Andal’s deeply idiosyncratic
life, the emotionalism of her poetry and the intensely erotic tenor of her
devotional outpourings all combine to make the poetess a fascinating subject of
study and reflection; I should, however, admit to a personal interest in my
subject. I have been deeply attached to the poetry of Andal ever since I first
encountered it almost a year ago. The path-breaking poetry of Andal forces us,
in my view, to confront the widely held but all-too-often infrequently explored
presuppositions that inform our understandings of, among other things,
devotion, mysticism and the place of the erotic in devotional self-expression. Moreover,
the subversive nature of Andal’s life reveal more generally the complex ways in
which devotees are often required to negotiate the deeply entrenched social
orthodoxies of their milieu in their attempt to express themselves
devotionally; this tension between devotionalism and orthodoxy that Andal’s
life does an important job of illuminating is in many respects a perennial one
that finds expression in all of the major theistically-oriented world
religions- I hope to be able to explore the issue in more depth as the post
progresses.
Introductory remarks aside,
let us now move on to consider Andal’s life in a bit more detail. Before we do
so, however, it is important to point out that according to the religious
imagination and theological self-understanding of the Sri Vaishnava tradition,
Andal and her poetry are not self-standing. As many scholars on Hinduism know,
devotional poets were often coopted by religious traditions and communities in
an attempt to bolster their own legitimacy and self-standing within the wider
community. The religiously competitive and deeply pluralistic nature of Indian
society meant that religious communities depended not just on political
patronage for their sustenance and development but equally, and perhaps more
importantly, on the possession of charismatic or influential figures capable of
inspiring commitment and devotion to tradition. Andal doesn’t quite fit into
this pattern of religious formation. The sort of co-opting and contrived
affiliation that we see with other poets doesn’t seem to have happened with
Andal. In order to flesh out Andal’s positioning within the wider community of
the Alvars, a few words need to be said about the background of the Alvars and
Andal’s place among them.
The Alvars were a tremendously
influential group of poet-saints who composed poetry in praise of their beloved
Deity, Vishnu (in any one of his innumerable forms). [The word Alvar derives
from the Tamil root Al ‘deep’ and the
term Alvar ‘one who is immersed in the love of God’ was employed by the Sri
Vaishnava community to refer to the twelve poet-saints- See Carman and
Narayanan’s ‘The Tamil Veda’.] Unlike the sacred hymns of the Vedas and their
corollaries, however, the Alvars wrote and sung in the vernacular. The
vernacularization of devotion across the pan-Indian landscape has been the
subject of detailed academic study but the important point to note for our
purposes is that the Alvars were very much the progenitors of this tradition.

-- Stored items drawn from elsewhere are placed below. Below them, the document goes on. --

import Summits.Ventures.CertifiedArithmetic.LowPrec.SRPythagorasNested
import HarnessLib

/-!
# Stochastic rounding in low-precision formats CVI — the grid structure of nested windows (separation,
# COARSE GRID, successor cell) and the StochasticA lever under a DIVISIBILITY hypothesis

HONEST FRAMING: certified error envelopes and provably optimal rounding/accumulation schemes for
low-precision formats under stated cost models; every table by two implementations; no hardware or
vendor claims.

XCIV (`SRPythagorasNested`) proved its lever — the mean truncation error `(c − ⌊c̄⌋_F) mod ρ(c)` of
IEEE P3109 StochasticA (`N` random bits, `SR_{p,r}` of [ElararEtAl2025]) is nondecreasing along
grid-congruent window points — under the GLOBAL bit threshold `N ≥ J` (every sub-quantum divides the
grid spacing `g`).  This file isolates what the lever really needs, for the `N`-binade locality theorem
of CVII (`SRPythagorasBoundedJump`):
* GRID STRUCTURE of a `NestedWindow` (all derived from its three clauses, no new hypothesis):
  separation (`add_le_of_lt`: distinct window points differ by `≥ g`); COARSE GRID (`coarse`: every point
  of `F` above a nondegenerate cell is congruent to the cell's endpoints modulo the cell WIDTH — by
  induction down the grid, the cells above being at least as wide and all widths powers of two times
  `g`); SUCCESSOR CELL (`succ_spacing`: the spacing just above a grid point `v` is a cell width `2^i·g`
  and divides `a − v` for every `a ∈ F` above `v`).
* THE LEVER UNDER DIVISIBILITY (`truncErr_le_of_jump`, `stepQA_lever_of_jump`): for window points
  `c ≤ c'` with `c' − c ∈ (2^i·g)ℤ` and `width(c) ≤ 2^N·2^i·g` — the sub-quantum of the LOWER cell
  divides the shift — the one-step mean `τ` of StochasticA satisfies `0 ≤ τ(c') − τ(c) ≤ c' − c`, for
  every `N` (XCIV's `stepQA_lever` is the case `i = 0`, `J ≤ N`).  Across cells the congruences
  `⌊c̄'⌋ ≡ ⌊c̄⌋ (mod width(c))` (coarse grid) and `c' ≡ c` make both offsets agree modulo `ρ(c)`, and
  a residue can only grow when read modulo the coarser `ρ(c')` (`resid_le_resid_mul`); inside one cell
  the mean map is a translation.
Scope (honest): one-signed windows (`0 ≤ lo`); pure structure + one-step facts, the tree-level
consequences are CVII.  Prior art: [ElararEtAl2025, Thm. 3–4]; [ConnollyHighamMary2021, Lemma 4.4];
IEEE P3109.  No Mathlib precedent.
-/


namespace Summit.Ventures.CertifiedArithmetic.LowPrec.SR

open Literature.ComputerArithmetic.ConnollyHighamMary2021
open Finset

variable {K : Type*} [Field K] [LinearOrder K] [IsStrictOrderedRing K] [FloorRing K]

namespace LimitedBits

/-! ### `GapLE` is monotone in the bound -/

omit [IsStrictOrderedRing K] [FloorRing K] in
/-- A larger gap bound is easier to meet. -/
theorem gapLE_mono (F : Finset K) {G G' : K} (hGG : G ≤ G') :
    ∀ (x : ℕ → K) (n : ℕ) (s : K), GapLE F G x n s → GapLE F G' x n s := by
  intro x n
  induction n generalizing x with
  | zero => intro s _; trivial
  | succ n ih =>
    rintro s ⟨h, hu, hd⟩
    exact ⟨h.trans hGG, ih _ _ hu, ih _ _ hd⟩

namespace NestedWindow

variable {F : Finset K} {lo hi g : K} {J : ℕ}

/-! ### Grid structure of nested windows: separation, coarse grid, successor cell -/

/-- Grid separation: distinct window points of `F` differ by at least `g`. -/
theorem add_le_of_lt (hW : NestedWindow F lo hi g J) {a b : K} (hb : b ∈ F) (ha : a ∈ F)
    (hlb : lo ≤ b) (hba : b < a) (hah : a ≤ hi) : b + g ≤ a := by
  have hg := hW.pos
  have ea := hW.grid a ha (hlb.trans hba.le) hah
  have eb := hW.grid b hb hlb (hba.le.trans hah)
  have hlt' : ⌊(b - lo) / g⌋ < ⌊(a - lo) / g⌋ := by
    by_contra h
    have h' : (⌊(a - lo) / g⌋ : K) ≤ ⌊(b - lo) / g⌋ := by exact_mod_cast not_lt.mp h
    nlinarith [mul_le_mul_of_nonneg_right h' hg.le]
  have h1 : (⌊(b - lo) / g⌋ : K) + 1 ≤ ⌊(a - lo) / g⌋ := by exact_mod_cast hlt'
  nlinarith [mul_le_mul_of_nonneg_right h1 hg.le]

/-- **Coarse grid.**  Every point of `F` above a nondegenerate window cell is congruent to the cell's
lower endpoint modulo the cell width (the cells above are at least as wide, and all widths are
`2^j·g`): `a − ⌊c̄⌋ ∈ width(c)·ℤ` for `a ∈ F`, `⌈c̄⌉ ≤ a ≤ hi`. -/
theorem coarse (hW : NestedWindow F lo hi g J) {c : K} (h1 : lo ≤ c) (h2 : c ≤ hi)
    (hne : up F c ≠ dn F c) :
    ∀ a ∈ F, up F c ≤ a → a ≤ hi → ∃ z : ℤ, a - dn F c = z * (up F c - dn F c) := by
  obtain ⟨hdF, huF, hlod, huhi, hdc, hcu⟩ := hW.cand h1 h2
  obtain ⟨j, hj, hwj⟩ := hW.width c h1 h2 hne
  have hg := hW.pos
  have hdu : dn F c < up F c := lt_of_le_of_ne (dn_le_up F c) (Ne.symm hne)
  suffices H : ∀ k : ℕ, ∀ a ∈ F, up F c ≤ a → a ≤ hi → (a - lo) / g ≤ k →
      ∃ z : ℤ, a - dn F c = z * (up F c - dn F c) by
    intro a ha hua hah
    obtain ⟨k, hk⟩ := exists_nat_ge ((a - lo) / g)
    exact H k a ha hua hah hk
  intro k
  induction k with
  | zero =>
    intro a ha hua hah hk
    exfalso
    have hlt : lo < a := lt_of_le_of_lt hlod (lt_of_lt_of_le hdu hua)
    have : 0 < (a - lo) / g := div_pos (by linarith) hg
    push_cast at hk
    linarith
  | succ k ih =>
    intro a ha hua hah hk
    rcases eq_or_lt_of_le hua with heq | hlt
    · exact ⟨1, by rw [← heq]; ring⟩
    · have hsep : up F c + g ≤ a := hW.add_le_of_lt huF ha (h1.trans hcu) hlt hah
      set m : K := a - g / 2 with hm
      have hm1 : lo ≤ m := by linarith [hdc.trans hcu]
      have hm2 : m ≤ hi := by linarith
      have hcm : c ≤ m := by linarith
      obtain ⟨hdmF, humF, hlodm, -, hdmm, hmu⟩ := hW.cand hm1 hm2
      -- `⌈m⌉ = a`
      have hum : up F m = a := by
        refine le_antisymm (up_le_of_mem ha (by linarith)) ?_
        rcases le_or_gt a (up F m) with hle | hlt'
        · exact hle
        · have := hW.add_le_of_lt humF ha (hm1.trans hmu) hlt' hah
          linarith
      have hdm_lt : dn F m < a := lt_of_le_of_lt hdmm (by linarith)
      have hne_m : up F m ≠ dn F m := by rw [hum]; exact ne_of_gt hdm_lt
      obtain ⟨i, -, hwi⟩ := hW.width m hm1 hm2 hne_m
      have hmono := hW.mono c m h1 hcm hm2 hne_m
      rw [hwj, hwi] at hmono
      have hji : j ≤ i :=
        (pow_le_pow_iff_right₀ (by norm_num : (1 : K) < 2)).mp (le_of_mul_le_mul_right hmono hg)
      have hudm : up F c ≤ dn F m := le_dn_of_lt_up huF (by rw [hum]; exact hlt)
      have hdm_le : dn F m + g ≤ a := hW.add_le_of_lt hdmF ha hlodm hdm_lt hah
      have hk' : (dn F m - lo) / g ≤ k := by
        push_cast at hk
        rw [div_le_iff₀ hg] at hk ⊢
        linarith
      obtain ⟨z, hz⟩ := ih (dn F m) hdmF hudm (hdmm.trans hm2) hk'
      refine ⟨z + 2 ^ (i - j), ?_⟩
      rw [hwj] at hz ⊢
      have ham : a - dn F m = 2 ^ i * g := by rw [← hum]; exact hwi
      have e2 : (2 : K) ^ i * g = 2 ^ (i - j) * (2 ^ j * g) := by
        rw [← mul_assoc, ← pow_add, Nat.sub_add_cancel hji]
      push_cast
      linear_combination ham + hz + e2

/-- **Successor cell.**  For a window point `v ∈ F` and any `a ∈ F` with `v < a ≤ hi`: the point
`a⁺ = ⌈v + g/2⌉_F` is the grid successor of `v` (`a⁺ ∈ F`, `v < a⁺ ≤ hi`), the spacing `a⁺ − v` is a
cell width `2^i·g` (`i ≤ J`), and `a − v ∈ (2^i·g)ℤ`. -/
theorem succ_spacing (hW : NestedWindow F lo hi g J) {v a : K} (hv : v ∈ F) (hlv : lo ≤ v)
    (ha : a ∈ F) (hva : v < a) (hah : a ≤ hi) :
    ∃ i : ℕ, ∃ z : ℤ, i ≤ J ∧ up F (v + g / 2) ∈ F ∧ v < up F (v + g / 2) ∧ up F (v + g / 2) ≤ hi ∧
      up F (v + g / 2) - v = 2 ^ i * g ∧ a - v = z * (2 ^ i * g) := by
  have hg := hW.pos
  have hsep : v + g ≤ a := hW.add_le_of_lt hv ha hlv hva hah
  set m : K := v + g / 2 with hm
  have hm1 : lo ≤ m := by linarith
  have hm2 : m ≤ hi := by linarith
  obtain ⟨hdmF, humF, -, humhi, hdmm, hmum⟩ := hW.cand hm1 hm2
  have hdm : dn F m = v := by
    refine le_antisymm ?_ (le_dn_of_mem hv (by linarith))
    rcases le_or_gt (dn F m) v with hle | hlt
    · exact hle
    · have := hW.add_le_of_lt hv hdmF hlv hlt (hdmm.trans hm2)
      linarith
  have hvum : v < up F m := lt_of_lt_of_le (by linarith) hmum
  have hne : up F m ≠ dn F m := by rw [hdm]; exact ne_of_gt hvum
  obtain ⟨i, hi, hwi⟩ := hW.width m hm1 hm2 hne
  have hua : up F m ≤ a := up_le_of_dn_lt ha (by rw [hdm]; exact hva)
  obtain ⟨z, hz⟩ := hW.coarse hm1 hm2 hne a ha hua hah
  rw [hdm] at hwi hz
  rw [hwi] at hz
  exact ⟨i, z, hi, humF, hvum, humhi, hwi, hz⟩

/-! ### The lever under a divisibility hypothesis -/

/-- **Monotone mean truncation error across cells.**  For window points `c ≤ c'` in different cells
(`⌈c̄⌉ ≤ ⌊c̄'⌋`) with `c' − c ∈ (2^i·g)ℤ` and `width(c) ≤ 2^N·2^i·g` (the sub-quantum of the lower
cell divides the shift): `c − E[SR_A(c)] ≤ c' − E[SR_A(c')]`. -/
theorem truncErr_le_of_jump (hW : NestedWindow F lo hi g J) (hlo : 0 ≤ lo) {N : ℕ} {c c' : K}
    (h1 : lo ≤ c) (hcc : c ≤ c') (h2 : c' ≤ hi) (hsep : up F c ≤ dn F c') {i : ℕ}
    (hwc : up F c - dn F c ≤ 2 ^ N * (2 ^ i * g)) {z : ℤ} (hz : c' - c = z * (2 ^ i * g)) :
    c - stepQ F (probAwayA N) c (fun y => y) ≤ c' - stepQ F (probAwayA N) c' (fun y => y) := by
  have hc := hW.inHull h1 (hcc.trans h2)
  have hc' := hW.inHull (h1.trans hcc) h2
  obtain ⟨-, -, hlod, -, hdc, hcu⟩ := hW.cand h1 (hcc.trans h2)
  obtain ⟨hdF', -, hlod', -, hdc', hcu'⟩ := hW.cand (h1.trans hcc) h2
  have hd0 : 0 ≤ dn F c := hlo.trans hlod
  have hd0' : 0 ≤ dn F c' := hlo.trans hlod'
  have hg := hW.pos
  set ρ₀ : K := g / 2 ^ N with hρ₀
  have hρ₀p : 0 < ρ₀ := by positivity
  have hgρ : g = 2 ^ N * ρ₀ := by rw [hρ₀]; field_simp
  have hτ' := dn_le_stepQA_le F N hc' hd0'
  by_cases hne : up F c = dn F c
  · -- `c` is a value: its error is `0`
    have hcd : c = dn F c := le_antisymm (hne ▸ hcu) hdc
    have := dn_le_stepQA_le F N hc hd0
    rw [← hcd] at this
    rw [le_antisymm this.2 this.1, sub_self]
    linarith [hτ'.2]
  · obtain ⟨j, -, hwj⟩ := hW.width c h1 (hcc.trans h2) hne
    have hjNi : j ≤ N + i := by
      rw [hwj, ← mul_assoc, ← pow_add] at hwc
      exact (pow_le_pow_iff_right₀ (by norm_num : (1 : K) < 2)).mp (le_of_mul_le_mul_right hwc hg)
    have hw : up F c = dn F c ∨ up F c = dn F c + 2 ^ N * (2 ^ j * ρ₀) :=
      Or.inr (by linear_combination hwj + (2 : K) ^ j * hgρ)
    rw [stepQA_cell F N hc hd0 (by positivity) hw]
    -- congruences: `⌊c̄'⌋ ≡ ⌊c̄⌋ (mod 2^j·g)` (coarse grid), `c' ≡ c (mod 2^i·g)`, both multiples of
    -- the sub-quantum `2^j·ρ₀` of the lower cell
    obtain ⟨z', hz'⟩ := hW.coarse h1 (hcc.trans h2) hne (dn F c') hdF' hsep (hdc'.trans h2)
    rw [hwj] at hz'
    have E1 : (2 : K) ^ i * g = 2 ^ (N + i - j) * (2 ^ j * ρ₀) := by
      rw [hgρ, ← mul_assoc, ← pow_add, ← mul_assoc, ← pow_add, Nat.sub_add_cancel hjNi, add_comm]
    have E2 : (2 : K) ^ j * g = 2 ^ N * (2 ^ j * ρ₀) := by rw [hgρ]; ring
    have e : c' - dn F c' = (c - dn F c) + ((z * 2 ^ (N + i - j) - z' * 2 ^ N : ℤ) : K) * (2 ^ j * ρ₀) := by
      push_cast
      linear_combination hz - hz' + (z : K) * E1 - (z' : K) * E2
    by_cases hne' : up F c' = dn F c'
    · -- `c'` is a value: then `c − ⌊c̄⌋` is a multiple of the sub-quantum, error `0` on both sides
      have hc'd : c' = dn F c' := le_antisymm (hne' ▸ hcu') hdc'
      have ht' : stepQ F (probAwayA N) c' (fun y => y) = c' := by
        rw [← hc'd] at hτ'; exact le_antisymm hτ'.2 hτ'.1
      rw [ht', sub_self]
      have e0 : c - dn F c = 0 + ((-(z * 2 ^ (N + i - j) - z' * 2 ^ N) : ℤ) : K) * (2 ^ j * ρ₀) := by
        push_cast; push_cast at e
        linear_combination hc'd - e
      rw [e0, resid_add_mul (by positivity)]
      simp [resid]
    · obtain ⟨j', -, hwj'⟩ := hW.width c' (h1.trans hcc) h2 hne'
      have hw' : up F c' = dn F c' ∨ up F c' = dn F c' + 2 ^ N * (2 ^ j' * ρ₀) :=
        Or.inr (by linear_combination hwj' + (2 : K) ^ j' * hgρ)
      rw [stepQA_cell F N hc' hd0' (by positivity) hw']
      have hjj : j ≤ j' := by
        have hle := hW.mono c c' h1 hcc h2 hne'
        rw [hwj, hwj'] at hle
        exact (pow_le_pow_iff_right₀ (by norm_num : (1 : K) < 2)).mp (le_of_mul_le_mul_right hle hg)
      have em : (2 : K) ^ j' * ρ₀ = ((2 ^ (j' - j) : ℕ) : K) * (2 ^ j * ρ₀) := by
        push_cast; rw [← mul_assoc, ← pow_add, Nat.sub_add_cancel hjj]
      have hle := resid_le_resid_mul (y := c' - dn F c') (by positivity : (0 : K) < 2 ^ j * ρ₀)
        (m := 2 ^ (j' - j)) (by positivity)
      rw [← em] at hle
      have heq : resid (c' - dn F c') (2 ^ j * ρ₀) = resid (c - dn F c) (2 ^ j * ρ₀) := by
        rw [e, resid_add_mul (by positivity)]
      rw [heq] at hle
      linarith

/-- **Monotone and `1`-Lipschitz step mean** under the divisibility hypothesis: for window points
`c ≤ c'` with `c' − c ∈ (2^i·g)ℤ` and `width(c) ≤ 2^N·2^i·g`, `0 ≤ τ(c') − τ(c) ≤ c' − c`. -/
theorem stepQA_lever_of_jump (hW : NestedWindow F lo hi g J) (hlo : 0 ≤ lo) {N : ℕ} {c c' : K}
    (h1 : lo ≤ c) (hcc : c ≤ c') (h2 : c' ≤ hi) {i : ℕ} (hwc : up F c - dn F c ≤ 2 ^ N * (2 ^ i * g))
    {z : ℤ} (hz : c' - c = z * (2 ^ i * g)) :
    stepQ F (probAwayA N) c (fun y => y) ≤ stepQ F (probAwayA N) c' (fun y => y) ∧
      stepQ F (probAwayA N) c' (fun y => y) - stepQ F (probAwayA N) c (fun y => y) ≤ c' - c := by
  have hc := hW.inHull h1 (hcc.trans h2)
  have hc' := hW.inHull (h1.trans hcc) h2
  obtain ⟨-, -, hlod, -, hdc, hcu⟩ := hW.cand h1 (hcc.trans h2)
  obtain ⟨-, -, hlod', -, hdc', hcu'⟩ := hW.cand (h1.trans hcc) h2
  have hτ := dn_le_stepQA_le F N hc (hlo.trans hlod)
  have hτ' := dn_le_stepQA_le F N hc' (hlo.trans hlod')
  have hg := hW.pos
  by_cases hsep : up F c ≤ dn F c'
  · exact ⟨by linarith [hτ.2, hτ'.1],
      by linarith [hW.truncErr_le_of_jump hlo h1 hcc h2 hsep hwc hz]⟩
  · obtain ⟨hdd, huu⟩ := hW.cell_eq h1 hcc h2 (not_le.mp hsep)
    by_cases hne : up F c = dn F c
    · have hc'c : c' ≤ c := by
        have h := hcu'
        rw [huu, hne] at h
        exact h.trans hdc
      obtain rfl : c' = c := le_antisymm hc'c hcc
      exact ⟨le_rfl, by simp⟩
    · obtain ⟨j, -, hwj⟩ := hW.width c h1 (hcc.trans h2) hne
      have hjNi : j ≤ N + i := by
        rw [hwj, ← mul_assoc, ← pow_add] at hwc
        exact (pow_le_pow_iff_right₀ (by norm_num : (1 : K) < 2)).mp (le_of_mul_le_mul_right hwc hg)
      set ρ₀ : K := g / 2 ^ N with hρ₀
      have hρ₀p : 0 < ρ₀ := by positivity
      have hgρ : g = 2 ^ N * ρ₀ := by rw [hρ₀]; field_simp
      have hw : up F c = dn F c ∨ up F c = dn F c + 2 ^ N * (2 ^ j * ρ₀) :=
        Or.inr (by linear_combination hwj + (2 : K) ^ j * hgρ)
      have hw' : up F c' = dn F c' ∨ up F c' = dn F c' + 2 ^ N * (2 ^ j * ρ₀) := by
        rw [hdd, huu]; exact hw
      have E1 : (2 : K) ^ i * g = 2 ^ (N + i - j) * (2 ^ j * ρ₀) := by
        rw [hgρ, ← mul_assoc, ← pow_add, ← mul_assoc, ← pow_add, Nat.sub_add_cancel hjNi, add_comm]
      have e : c' - dn F c = (c - dn F c) + ((z * 2 ^ (N + i - j) : ℤ) : K) * (2 ^ j * ρ₀) := by
        push_cast
        linear_combination hz + (z : K) * E1
      rw [stepQA_cell F N hc (hlo.trans hlod) (by positivity) hw,
        stepQA_cell F N hc' (hlo.trans hlod') (by positivity) hw', hdd, e,
        resid_add_mul (by positivity)]
      constructor <;> linarith

end NestedWindow

end LimitedBits

end Summit.Ventures.CertifiedArithmetic.LowPrec.SR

This vernacularization of devotion and the bhakti movement that it gave rise to
was to have an indelible impact upon the pan-Indian religious landscape. The
notion that devotion could be expressed in the mother-tongue, ‘a language
continuous with the language of one’s earliest childhood and family, one’s local
and folk lore’, and not just in the religious lingua franca of the time
(Sanskrit) transformed the nature of religious devotion in the subcontinent and
gave rise to an intermingling of cultures and languages, vocabularies and
themes whose effects we continue to experience quite palpably today. The Tamil
hymns of the Alvar poet-saints (known as the Nalayira Divya Prabhandam) came to
be seen by the Sri Vaishnava community as of equal revelatory significance to
that of the Sanskrit Vedas. The two-fold Vedanta (Ubhaya Vedanta) that this
gave rise to was a tremendously important innovation that was to distinguish
the Sri Vaishnava community from its counterparts across the Indian religious
landscape. There is much that can be said about the attribution of Vedic
authority to the hymns of the Alvars. As interesting as that discussion may be,
I don’t want to get into it now. Let us, instead, move on to consider Andal’s
place within the Alvar lineage.
Of the twelve Alvars, Andal
was the only woman. Later hagiographical developments, however, were to
problematize Andal’s positioning within the Alvar lineage. Notwithstanding the
vital role that her poetry played (and continues to play) in the religious and
ritual imagination of the Sri Vaishnava community, Andal’s eventual apotheosis
meant that she had, in some sense, transcended her Alvar affiliation in ways
that other Alvars had not. Notwithstanding the ambiguous if also contested
nature of Andal’s place within the Alvar lineage, Andal was, historically at
least, very much an important part of the devotional milieu of the Tamil bhakti
poets. Her poetical compositions display the same intimate familiarity with the
conventions of secular Tamil poetry that characterize the Divya Prabhandam as a
whole. Moreover, her exclusive devotional focus on Vishnu and the manner in
which she expresses her devotion to the Lord’s iconic incarnations (so
characteristic a feature of Alvar poetry) very much makes her a part of the
Tamil bhakti movement.
Much of what we know of Andal
comes to us from two important documentary sources: the Guruparamparaprabhavam
6000 or the ‘6000 Verses on the Splendor of the Succession of the Gurus’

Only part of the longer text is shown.